Of course, contestability is deeply challenging. It demands that management, staff and unions undertake deep and painful reforms, and it does under the threat that if they do not perform as well as their peers, senior management will be replaced. But it is pragmatic not ideological. It is founded on the belief that the public sector can deliver public services at least as well as the private sector, as long as it is presented with a serious challenge and given the opportunity to respond.


ABOUT THE AUTHOR

Photo by Berym

Gary Sturgess is Professor of Public Service Innovation within the School of Government and International Relations at Griffith University.

Gary has worked at the forefront of public sector reform for the past three decades, making significant contributions in the fields of operational federalism, the design and management of public service markets, the commercialisation and regulation of government business enterprises and the use of economic instruments in environmental protection, among others.

In the late 1980s and early 1990s, he served as Director-General of the NSW Cabinet Office under Premier Nick Greiner, and is credited with creating the Independent Commission Against Corruption (ICAC) and the Independent Pricing and Regulatory Tribunal.

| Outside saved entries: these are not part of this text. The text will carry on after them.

import Mathlib
import HarnessLib
import Summits.PneNP.Statement
import Literature.Computability.Complexity.ClayProblem
import Literature.Computability.Complexity.NPBridge
import Literature.Computability.Complexity.CircuitClassesUniformProofs

/-!
# PneNP / Circuit — the assembly `Assembly` (stmt-PneNP-10625), route-independent proof

Route `PneNP/Circuit`, assembly item stmt-PneNP-10625 (`Assembly`, rank 1, route rev 5):

  `CircuitThesis → PneNP`,  with  `CircuitThesis := ¬ (NP ⊆ P/poly)`.

If `¬ PneNP` then every language of Cook's `NP` over `{0,1}` (`PNPWave0.NP Bool`) lies in Cook's
`P` (`PNPWave0.P Bool`); transporting along the two PROVED model bridges
`P_bool_eq_holds : PNPWave0.P Bool = Classes.P` (`ClayProblem.lean`) and
`np_bool_eq : PNPWave0.NP Bool = Nondeterministic.NP` (`NPBridge.lean`) and composing with the
proved inclusion `P_subset_PPoly_holds : Classes.P ⊆ PPoly` (`CircuitClassesUniformProofs.lean`,
Arora–Barak 2009 Thm. 6.6) gives `NP ⊆ P/poly`, contradicting the thesis.  This is, up to
unfolding the two route definitions `Assembly` and `CircuitThesis`, verbatim the type and the
proof of the route's kernel-checked deciding theorem `Summit.PneNP.PneNP.Theses.Circuit.closes`.

This module deliberately does NOT import the route file `Summits.PneNP.PneNP.Theses.Circuit`, so
that the gate can import it INTO the route file for the `Assembly_holds` link without closing an
import cycle (the failure mode recorded for `Theorems/ConvexRankGatesAssembly.lean` and
`Theorems/SzkEntropyAssembly.lean`); against the route decl itself the statement closes by
`exact Summit.PneNP.PneNP.Theses.Circuit.closes` (or by this theorem, the two definitions unfolded).

References: S. Arora, B. Barak, *Computational Complexity: A Modern Approach* (2009), §6.4 and
Thm. 6.6 (`P ⊆ P/poly`); S. Cook, *The P versus NP problem*, Clay problem description (2000), §3.
-/

namespace Summit.PneNP.PneNP.Theorems

/-- **Assembly of route Circuit** (item stmt-PneNP-10625), stated over the tree's vocabulary
without the route file: `¬ (NP ⊆ P/poly) → PneNP`.  Proof: if `¬ PneNP` then every
`L ∈ Nondeterministic.NP` is, through `np_bool_eq`, a Cook-`NP` language not outside Cook's `P`,
hence in `Classes.P` by `P_bool_eq_holds`, hence in `PPoly` by `P_subset_PPoly_holds`
(Arora–Barak 2009, Thm. 6.6) — so `NP ⊆ P/poly`, contradicting the hypothesis.
[AroraBarakCC2009, §6.4 and Thm. 6.6; CookClay2006, §3] -/
theorem circuit_assembly_standalone :
    ¬ (Literature.Computability.Complexity.Nondeterministic.NP ⊆
        Literature.Computability.Complexity.PPoly) → PneNP := by
  intro hX
  by_contra h
  have hP : Literature.Computability.Complexity.PNPWave0.P Bool =
      Literature.Computability.Complexity.Classes.P :=
    Literature.Computability.Complexity.P_bool_eq_holds
  have hN : Literature.Computability.Complexity.PNPWave0.NP Bool =
      Literature.Computability.Complexity.Nondeterministic.NP :=
    Literature.Computability.Complexity.np_bool_eq
  apply hX
  intro L hL
  have hLP : L ∈ Literature.Computability.Complexity.PNPWave0.P Bool := by
    by_contra hL'
    exact h ⟨L, hN ▸ hL, hL'⟩
  exact Literature.Computability.Complexity.P_subset_PPoly_holds (hP ▸ hLP)

end Summit.PneNP.PneNP.Theorems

He played a leading role behind the scenes in the Special Premiers Conferences of the early 1990s that led to the establishment of the Council of Australian Governments.

He returned home in 2011 after ten years based in London, where he was Executive Director of the Serco Institute, a research institution established by the FTSE100 public service company, Serco Group plc.

Gary was appointed as an Adjunct Professor at the Centre for Governance and Public Policy at Griffith University in June 2011, and as the NSW Premier’s Australia and New Zealand School of Government (ANZSOG) Chair of Public Service Delivery the following month, based at the University of New South Wales. He serves on the Public Sector Renewal Board in Queensland and a number of other committees in various states concerned with the re-commissioning of public services.